WHAT YOU SHOULD DO:
The required output is the exact sequence of lines from the line holding "have hre : 0" to the end of the records, inclusive.

Stored items:
--------------------------------------------------

import Summits.HodgeConjecture.HodgeConjecture.Theorems.Q8SymplecticPowersMatchingFreeSlots
import Literature.RepresentationTheory.ClassicalInvariants.TensorFFTLetterColoured
import HarnessLib

/-!
# Route `Q8SymplecticPowers`, programme K2Q ∕ F-Q — brick F2b: **slicing a coefficient tensor on the alphabet `A_N ⊕ A_T`
# by its `N`-profile** — the block group `1 ⊕ g` acts slice by slice, and slices reassemble into matching tensors with
# free slots

Support file for crux K2Q `PowersHodgeOfQuaternionCommutators` (stmt-HodgeConjecture-24191; `--supports … --as helper`;
nothing here closes an item). Prover seat `hodge-nonav-20241-p1` (g21). Pure combinatorics of coefficient tensors over a
field `K`.

In an adapted basis `N ⊕ T` of `H²` (`N` = the Hodge classes, fixed pointwise by the route's group `Uni`; `T` its
orthogonal), an element of `Uni` has matrix `fromBlocks 1 0 0 g`. A word `w : P → A_N ⊕ A_T` has an `N`-PROFILE
`prof w : P → Option A_N` (`some x` at the positions carrying the `N`-letter `x`, `none` at the `T`-positions) and
`T`-LETTERS `tl w : {p // prof w p = none} → A_T`; conversely `join η u` is the word with profile `η` and `T`-letters `u`.

* §1 `prof_join`, `join_tl` (`join (prof w) (tl w) = w`), `join_injective`;
* §2 **`sum_prod_fromBlocks_one_join`** — the Kronecker power of `fromBlocks 1 0 0 g` maps the slice of profile `η` to
  itself, acting by `g^{⊗(T-positions)}`: `Σ_w (∏_p (1 ⊕ g)(join η u p, w p)) c(w) = Σ_{u₂} (∏_q g(u q, u₂ q)) c(join η u₂)`;
  hence every slice `u ↦ c(join η u)` of an invariant tensor is `g`-invariant (`slice_invariant`), also after enumerating
  the `T`-positions by `Fin m` (`slice_invariant_fin`, the shape the ascent ∕ FFT bricks consume);
* §3 reassembly (with the `T`-positions of each profile enumerated, `σ : Fin m ≃ {p // η p = none}`):
  `c = Σ_η Σ_v c(join η (v ∘ σ⁻¹)) • δ_{join η (v ∘ σ⁻¹)}` (`eq_sum_sum_smul_indicator`), the push-forward
  `f ↦ Σ_v f(v) • δ_{join η (v ∘ σ⁻¹)}` preserves spans (`sum_smul_indicator_mem_span`), and
  **`sum_taggedContraction_smul_indicator`**: the push-forward of a tagged contraction of `Fin m` is the MATCHING
  COEFFICIENT TENSOR WITH FREE SLOTS (brick F2a) whose pairs carry the zero-extended matrices `fromBlocks 0 0 0 Θ_d` and
  whose free slots, the `N`-positions, carry the indicator vectors of their `N`-letters.

HONEST FRAMING: combinatorics only (axioms standard); item 24191 OPEN; nothing here says HC ∕ HC_CM ∕ HC_AV is proved.

## References

* R. Goodman, N. Wallach, *Symmetry, Representations, and Invariants*, GTM 255, §4.1.1, §4.2.2 Prop. 4.2.5 (invariants of
  a group acting on some tensor factors only), §5.3.2. [cite: GoodmanWallachGTM255]
-/

set_option linter.dupNamespace false

noncomputable section

open scoped BigOperators Matrix

namespace Summit.HodgeConjecture.HodgeConjecture.Theorems.Q8SymplecticPowersBlockSlices

open Literature.RepresentationTheory.ClassicalInvariants (taggedContraction taggedContraction_apply
  sum_eq_sum_comp_of_injective)

universe u

variable {K : Type u} [Field K] {AN AT : Type*} {P : Type*}

/-! ### §1 Profiles, `T`-letters and `join` -/

/-- The `N`-profile of a word: `some x` at the positions with `N`-letter `x`, `none` at the `T`-positions.
[cite: GoodmanWallachGTM255, §4.2.2 Prop. 4.2.5] -/
def prof (w : P → AN ⊕ AT) : P → Option AN := fun p => Sum.getLeft? (w p)

/-- The `T`-letters of a word, on the positions where its profile is `none`. [cite: GoodmanWallachGTM255, §4.2.2 Prop. 4.2.5] -/
def tl (w : P → AN ⊕ AT) (q : {p // prof w p = none}) : AT :=
  Sum.getRight (w q.1) (Sum.getLeft?_eq_none_iff.mp q.2)

/-- The word with `N`-profile `η` and `T`-letters `u`. [cite: GoodmanWallachGTM255, §4.2.2 Prop. 4.2.5] -/
def join (η : P → Option AN) (u : {p // η p = none} → AT) (p : P) : AN ⊕ AT :=
  if h : η p = none then Sum.inr (u ⟨p, h⟩) else Sum.inl (Option.get (η p) (Option.ne_none_iff_isSome.mp h))

/-- `join η u` has an `inr`-letter at the `T`-positions of `η`. [folklore] -/
theorem join_apply_of_eq_none (η : P → Option AN) (u : {p // η p = none} → AT) (q : {p // η p = none}) :
    join η u q.1 = Sum.inr (u q) := by
  rw [join, dif_pos q.2]

/-- `join η u` has the `inl`-letter `x` at a position with `η p = some x`. [folklore] -/
theorem join_apply_of_eq_some (η : P → Option AN) (u : {p // η p = none} → AT) {p : P} {x : AN} (h : η p = some x) :
    join η u p = Sum.inl x := by
  obtain ⟨h', hget⟩ := Option.eq_some_iff_get_eq.mp h
  have hne : η p ≠ none := by rw [h]; exact Option.some_ne_none x
  rw [join, dif_neg hne]
  exact congrArg Sum.inl hget

/-- The profile of `join η u` is `η`. [folklore] -/
theorem prof_join (η : P → Option AN) (u : {p // η p = none} → AT) : prof (join η u) = η := by
  funext p
  show Sum.getLeft? (join η u p) = η p
  by_cases h : η p = none
  · rw [join_apply_of_eq_none η u ⟨p, h⟩, h, Sum.getLeft?_inr]
  · obtain ⟨x, hx⟩ := Option.ne_none_iff_exists'.mp h
    rw [join_apply_of_eq_some η u hx, hx, Sum.getLeft?_inl]

/-- `join (prof w) (tl w) = w`. [folklore] -/
theorem join_tl (w : P → AN ⊕ AT) : join (prof w) (tl w) = w := by
  funext p
  by_cases h : prof w p = none
  · rw [join_apply_of_eq_none _ _ ⟨p, h⟩]
    exact Sum.inr_getRight _ _
  · obtain ⟨x, hx⟩ := Option.ne_none_iff_exists'.mp h
    rw [join_apply_of_eq_some _ _ hx]
    exact (Sum.getLeft?_eq_some_iff.mp hx).symm

/-- `join η` is injective in the `T`-letters. [folklore] -/
theorem join_injective (η : P → Option AN) : Function.Injective (join (AT := AT) η) := by
  intro u u' h
  funext q
  have hq := congr_fun h q.1
  rw [join_apply_of_eq_none, join_apply_of_eq_none] at hq
  exact Sum.inr_injective hq

/-- A word whose letters at the `T`-positions of `η` are `inr`-letters and whose letters at the other positions are the
`inl`-letters prescribed by `η` lies on the slice of `η`. [folklore] -/
theorem exists_eq_join (η : P → Option AN) (w : P → AN ⊕ AT) (hT : ∀ q : {p // η p = none}, ∃ y, w q.1 = Sum.inr y)
    (hN : ∀ (p : P) (x : AN), η p = some x → w p = Sum.inl x) : ∃ u, w = join η u := by
  choose y hy using hT
  refine ⟨y, funext fun p => ?_⟩
  by_cases h : η p = none
  · rw [join_apply_of_eq_none η y ⟨p, h⟩, hy ⟨p, h⟩]
  · obtain ⟨x, hx⟩ := Option.ne_none_iff_exists'.mp h
    rw [join_apply_of_eq_some _ _ hx, hN p x hx]

/-- An entry of `fromBlocks 0 0 0 D` with an `inl` row or column index vanishes. [folklore] -/
theorem fromBlocks_zero_apply_eq_zero (D : Matrix AT AT K) {x y : AN ⊕ AT} (h : x.isLeft = true ∨ y.isLeft = true) :
    Matrix.fromBlocks (0 : Matrix AN AN K) 0 0 D x y = 0 := by
  rcases x with x | x <;> rcases y with y | y
  · rw [Matrix.fromBlocks_apply₁₁, Matrix.zero_apply]
  · rw [Matrix.fromBlocks_apply₁₂, Matrix.zero_apply]
  · rw [Matrix.fromBlocks_apply₂₁, Matrix.zero_apply]
  · simp only [Sum.isLeft_inr, Bool.false_eq_true, or_self] at h

/-! ### §2 The block group `1 ⊕ g` acts slice by slice -/

section Kernel

variable [Fintype P] [DecidableEq P] [Fintype AN] [DecidableEq AN] [Fintype AT] [DecidableEq AT]

/-- **The Kronecker power of `fromBlocks 1 0 0 g` on the slice of profile `η`**: for `w' = join η u`,
`Σ_w (∏_p (1 ⊕ g)(w' p, w p)) c(w) = Σ_{u₂} (∏_q g (u q) (u₂ q)) c(join η u₂)` — words of a different profile contribute
`0`, and on the slice the kernel is `g^{⊗(T-positions)}`. [cite: GoodmanWallachGTM255, §4.2.2 Prop. 4.2.5 and §4.1.1] -/
theorem sum_prod_fromBlocks_one_join (g : Matrix AT AT K) (c : (P → AN ⊕ AT) → K) (η : P → Option AN)
    (u : {p // η p = none} → AT) :
    (∑ w : P → AN ⊕ AT, (∏ p, Matrix.fromBlocks (1 : Matrix AN AN K) 0 0 g (join η u p) (w p)) * c w) =
      ∑ u₂ : {p // η p = none} → AT, (∏ q : {p // η p = none}, g (u q) (u₂ q)) * c (join η u₂) := by
  classical
  rw [sum_eq_sum_comp_of_injective (join (AT := AT) η) (join_injective η)]
  · refine Finset.sum_congr rfl fun u₂ _ => ?_
    congr 1
    rw [← Fintype.prod_subtype_mul_prod_subtype (fun p => η p = none)]
    have h1 : (∏ q : {p // η p = none}, Matrix.fromBlocks (1 : Matrix AN AN K) 0 0 g (join η u q.1) (join η u₂ q.1)) =
        ∏ q : {p // η p = none}, g (u q) (u₂ q) :=
      Finset.prod_congr rfl fun q _ => by rw [join_apply_of_eq_none, join_apply_of_eq_none, Matrix.fromBlocks_apply₂₂]
    have h2 : (∏ q : {p // ¬η p = none}, Matrix.fromBlocks (1 : Matrix AN AN K) 0 0 g (join η u q.1) (join η u₂ q.1)) = 1 :=
      Finset.prod_eq_one fun q _ => by
        obtain ⟨x, hx⟩ := Option.ne_none_iff_exists'.mp q.2
        rw [join_apply_of_eq_some _ _ hx, join_apply_of_eq_some _ _ hx, Matrix.fromBlocks_apply₁₁, Matrix.one_apply_eq]
    rw [h1, h2, mul_one]
  · -- words off the slice: some kernel entry vanishes
    intro w hw
    suffices h : ∃ p, Matrix.fromBlocks (1 : Matrix AN AN K) 0 0 g (join η u p) (w p) = 0 by
      obtain ⟨p, hp⟩ := h
      rw [Finset.prod_eq_zero (Finset.mem_univ p) hp, zero_mul]
    by_contra hall
    push Not at hall
    have key : ∃ u', w = join η u' := by
      refine exists_eq_join η w (fun q => ?_) (fun p x hx => ?_)
      · rcases hwq : w q.1 with x | y
        · exact absurd (by rw [join_apply_of_eq_none η u q, hwq, Matrix.fromBlocks_apply₂₁, Matrix.zero_apply]) (hall q.1)
        · exact ⟨y, rfl⟩
      · rcases hwp : w p with x' | y'
        · have hne := hall p
          rw [join_apply_of_eq_some _ _ hx, hwp, Matrix.fromBlocks_apply₁₁] at hne
          by_contra hxx
          exact hne (Matrix.one_apply_ne fun h' => hxx (by rw [h']))
        · exact absurd (by rw [join_apply_of_eq_some _ _ hx, hwp, Matrix.fromBlocks_apply₁₂, Matrix.zero_apply]) (hall p)
    obtain ⟨u', hu'⟩ := key
    exact hw ⟨u', hu'.symm⟩
import Mathlib
import HarnessLib
import Summits.KontsevichZagierPeriods.Zeta5Search.VWPSeriesSummable

/-!
# ζ(5) search — holomorphy of Zudilin's very-well-poised series `F_m` in the parameter `h₀` (cell `pub-zeta5`, ct-1 g28)

HONEST FRAMING: systematic search; no irrationality claim unless kernel-certified.  A holomorphy statement for a hypergeometric series
(Weierstrass M-test); nothing here is an irrationality result, a worthiness exponent or a denominator statement; no named fact is
discharged; no definition is introduced.

Brick B6d (F-side) of `HOME/ct-1/g28/VWP-BLUEPRINT-g28.md` §3 (g): general-`m` version of g26's `DougallComplexH0.differentiableOn_series_h0`.
For fixed complex `h₁, …, h_m` with `Re h_i > 0`, the series `v ↦ Σ_μ (v+2μ)·[Γ(v+μ)/Γ(1+μ)]·∏_{i=1}^m Γ(h_i+μ)/Γ(1+v−h_i+μ)·(−1)^{(m+1)μ}`
(= `F_m(v; h₁, …, h_m)`, the `i = 0` factor separated) is complex-differentiable at every `v₀` with `Re v₀ > 0`, `Re h_i < 1 + Re v₀` and
(5) `2Σ Re h_i < (m−1)(1+Re v₀)`: M-test on a small ball with the majorant
`(R+2μ)·MΓ Γ(x_u+μ)/(Γ(x_u) μ!)·∏_i Γ(Re h_i+μ) M_i Γ(b_i)/Γ(b_i+μ) = O(μ^{E₀+(m+1)δ})`.

* `norm_term_le` — the termwise bound at one point; `differentiableAt_term` — termwise holomorphy;
* **`differentiableAt_series_h0`**; `prod_update_zero` — the bridge to the `Function.update h 0 v` form of `S(n)`.

Theorems only; imports `Zeta5Search/VWPSeriesSummable`.
-/

noncomputable section

namespace Summit.KontsevichZagierPeriods.Zeta5Search.VWPSeriesHolomorphyH0

open Metric
open Literature.Analysis.SpecialFunctions.GammaVert (norm_Gamma_le_Gamma_re)
open Summit.KontsevichZagierPeriods.Zeta5Search.BarnesMellin (ne_neg_nat_of_re_pos)
open Summit.KontsevichZagierPeriods.Zeta5Search.DougallCoefficientBounds (Gamma_add_nat_eq)
open Summit.KontsevichZagierPeriods.Zeta5Search.DougallParameterHolomorphy (norm_Gamma_add_nat_le)
open Summit.KontsevichZagierPeriods.Zeta5Search.DougallComplexParameters (norm_inv_Gamma_add_nat_le)
open Summit.KontsevichZagierPeriods.Zeta5Search.VWPSeriesSummable (norm_prod_Gamma_ratio_le)

/-! ### 1. Termwise bound and holomorphy -/

/-- **Termwise bound**: for `Re v > 0`, `Re(1+v−h_i) > 0` (`i ∈ Icc 1 m`),
`‖(v+2μ)(Γ(v+μ)/Γ(1+μ))∏_i Γ(h_i+μ)/Γ(1+v−h_i+μ)(−1)^{(m+1)μ}‖
  ≤ (‖v‖+2μ)·(Γ(Re v)∏_{j<μ}(Re v+j)/μ!)·∏_i [Γ(Re h_i)∏_{j<μ}(Re h_i+j)·(‖Γ(1+v−h_i)⁻¹‖/∏_{j<μ}(Re(1+v−h_i)+j))]`. -/
theorem norm_term_le (m : ℕ) (h : ℕ → ℂ) (hpos : ∀ i ∈ Finset.Icc 1 m, 0 < (h i).re) {v : ℂ} (hv : 0 < v.re)
    (hb : ∀ i ∈ Finset.Icc 1 m, 0 < (1 + v - h i).re) (μ : ℕ) :
    ‖(v + 2 * μ) * (Complex.Gamma (v + μ) / Complex.Gamma (1 + μ) *
        ∏ i ∈ Finset.Icc 1 m, Complex.Gamma (h i + μ) / Complex.Gamma (1 + v - h i + μ)) * (-1 : ℂ) ^ ((m + 1) * μ)‖ ≤
      (‖v‖ + 2 * μ) * (Real.Gamma v.re * (∏ j ∈ Finset.range μ, (v.re + j)) / μ.factorial) *
        ∏ i ∈ Finset.Icc 1 m, (Real.Gamma (h i).re * (∏ j ∈ Finset.range μ, ((h i).re + j)) *
          (‖(Complex.Gamma (1 + v - h i))⁻¹‖ / ∏ j ∈ Finset.range μ, ((1 + v - h i).re + j))) := by
  have n1 : ‖v + 2 * μ‖ ≤ ‖v‖ + 2 * μ := by
    calc ‖v + 2 * μ‖ ≤ ‖v‖ + ‖(2 * μ : ℂ)‖ := norm_add_le _ _
      _ = ‖v‖ + 2 * μ := by
          rw [show (2 * μ : ℂ) = ((2 * μ : ℝ) : ℂ) by push_cast; ring, Complex.norm_real, Real.norm_of_nonneg (by positivity)]
  have n2 : ‖Complex.Gamma (v + μ) / Complex.Gamma (1 + μ)‖ ≤ Real.Gamma v.re * (∏ j ∈ Finset.range μ, (v.re + j)) / μ.factorial := by
    rw [norm_div, show (1 : ℂ) + μ = (μ : ℂ) + 1 by ring, Complex.Gamma_nat_eq_factorial, Complex.norm_natCast]
    exact div_le_div_of_nonneg_right (norm_Gamma_add_nat_le hv μ) (by positivity)
  have n3 : ∀ i ∈ Finset.Icc 1 m, ‖Complex.Gamma (h i + μ) / Complex.Gamma (1 + v - h i + μ)‖ ≤
      Real.Gamma (h i).re * (∏ j ∈ Finset.range μ, ((h i).re + j)) *
        (‖(Complex.Gamma (1 + v - h i))⁻¹‖ / ∏ j ∈ Finset.range μ, ((1 + v - h i).re + j)) := by
    intro i hi
    rw [norm_div, div_eq_mul_inv, ← norm_inv]
    exact mul_le_mul (norm_Gamma_add_nat_le (hpos i hi) μ) (norm_inv_Gamma_add_nat_le (hb i hi) μ) (norm_nonneg _)
      (mul_nonneg (Real.Gamma_pos_of_pos (hpos i hi)).le (Finset.prod_nonneg fun j _ => by linarith [hpos i hi, j.cast_nonneg (α := ℝ)]))
  rw [norm_mul, norm_mul, norm_mul, norm_pow, norm_neg, norm_one, one_pow, mul_one, norm_prod]
  have hB : 0 ≤ Real.Gamma v.re * (∏ j ∈ Finset.range μ, (v.re + j)) / μ.factorial := by
    have := Real.Gamma_pos_of_pos hv; positivity
  calc ‖v + 2 * μ‖ * (‖Complex.Gamma (v + μ) / Complex.Gamma (1 + μ)‖ *
        ∏ i ∈ Finset.Icc 1 m, ‖Complex.Gamma (h i + μ) / Complex.Gamma (1 + v - h i + μ)‖)
      ≤ (‖v‖ + 2 * μ) * ((Real.Gamma v.re * (∏ j ∈ Finset.range μ, (v.re + j)) / μ.factorial) *
        ∏ i ∈ Finset.Icc 1 m, (Real.Gamma (h i).re * (∏ j ∈ Finset.range μ, ((h i).re + j)) *
          (‖(Complex.Gamma (1 + v - h i))⁻¹‖ / ∏ j ∈ Finset.range μ, ((1 + v - h i).re + j)))) :=
        mul_le_mul n1 (mul_le_mul n2 (Finset.prod_le_prod (fun _ _ => norm_nonneg _) n3)
          (Finset.prod_nonneg fun _ _ => norm_nonneg _) hB) (by positivity) (by positivity)
    _ = _ := by ring

/-- Termwise holomorphy in `v` where `Re v > 0` and `Re(1+v−h_i) > 0`. -/
theorem differentiableAt_term (m : ℕ) (h : ℕ → ℂ) (μ : ℕ) {v : ℂ} (hv : 0 < v.re) (hb : ∀ i ∈ Finset.Icc 1 m, 0 < (1 + v - h i).re) :
    DifferentiableAt ℂ (fun v : ℂ => (v + 2 * μ) * (Complex.Gamma (v + μ) / Complex.Gamma (1 + μ) *
        ∏ i ∈ Finset.Icc 1 m, Complex.Gamma (h i + μ) / Complex.Gamma (1 + v - h i + μ)) * (-1 : ℂ) ^ ((m + 1) * μ)) v := by
  have d0 : DifferentiableAt ℂ (fun v : ℂ => Complex.Gamma (v + μ)) v :=
    (Complex.differentiableAt_Gamma _ (ne_neg_nat_of_re_pos (by simp; positivity))).comp v (differentiableAt_id.add_const _)
  have dj : ∀ i ∈ Finset.Icc 1 m, DifferentiableAt ℂ (fun v : ℂ => Complex.Gamma (h i + μ) / Complex.Gamma (1 + v - h i + μ)) v := by
    intro i hi
    have hbi := hb i hi
    have hre : 0 < (1 + v - h i + (μ : ℂ)).re := by
      simp only [Complex.add_re, Complex.sub_re, Complex.one_re, Complex.natCast_re] at hbi ⊢
      linarith [μ.cast_nonneg (α := ℝ)]
    refine (differentiableAt_const _).div ?_ (Complex.Gamma_ne_zero_of_re_pos hre)
    exact (Complex.differentiableAt_Gamma _ (ne_neg_nat_of_re_pos hre)).comp v
      ((((differentiableAt_const _).add differentiableAt_id).sub_const _).add_const _)
  refine DifferentiableAt.mul (DifferentiableAt.mul (differentiableAt_id.add_const _) ((d0.div_const _).mul ?_))
    (differentiableAt_const _)
  exact DifferentiableAt.fun_finsetProd (f := fun i v => Complex.Gamma (h i + μ) / Complex.Gamma (1 + v - h i + μ)) dj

--------------------------------------------------

EXERCISE SOLUTION:
    have hre : 0 < (1 + v - h i + (μ : ℂ)).re := by
      simp only [Complex.add_re, Complex.sub_re, Complex.one_re, Complex.natCast_re] at hbi ⊢
      linarith [μ.cast_nonneg (α := ℝ)]
    refine (differentiableAt_const _).div ?_ (Complex.Gamma_ne_zero_of_re_pos hre)
    exact (Complex.differentiableAt_Gamma _ (ne_neg_nat_of_re_pos hre)).comp v
      ((((differentiableAt_const _).add differentiableAt_id).sub_const _).add_const _)
  refine DifferentiableAt.mul (DifferentiableAt.mul (differentiableAt_id.add_const _) ((d0.div_const _).mul ?_))
    (differentiableAt_const _)
  exact DifferentiableAt.fun_finsetProd (f := fun i v => Complex.Gamma (h i + μ) / Complex.Gamma (1 + v - h i + μ)) dj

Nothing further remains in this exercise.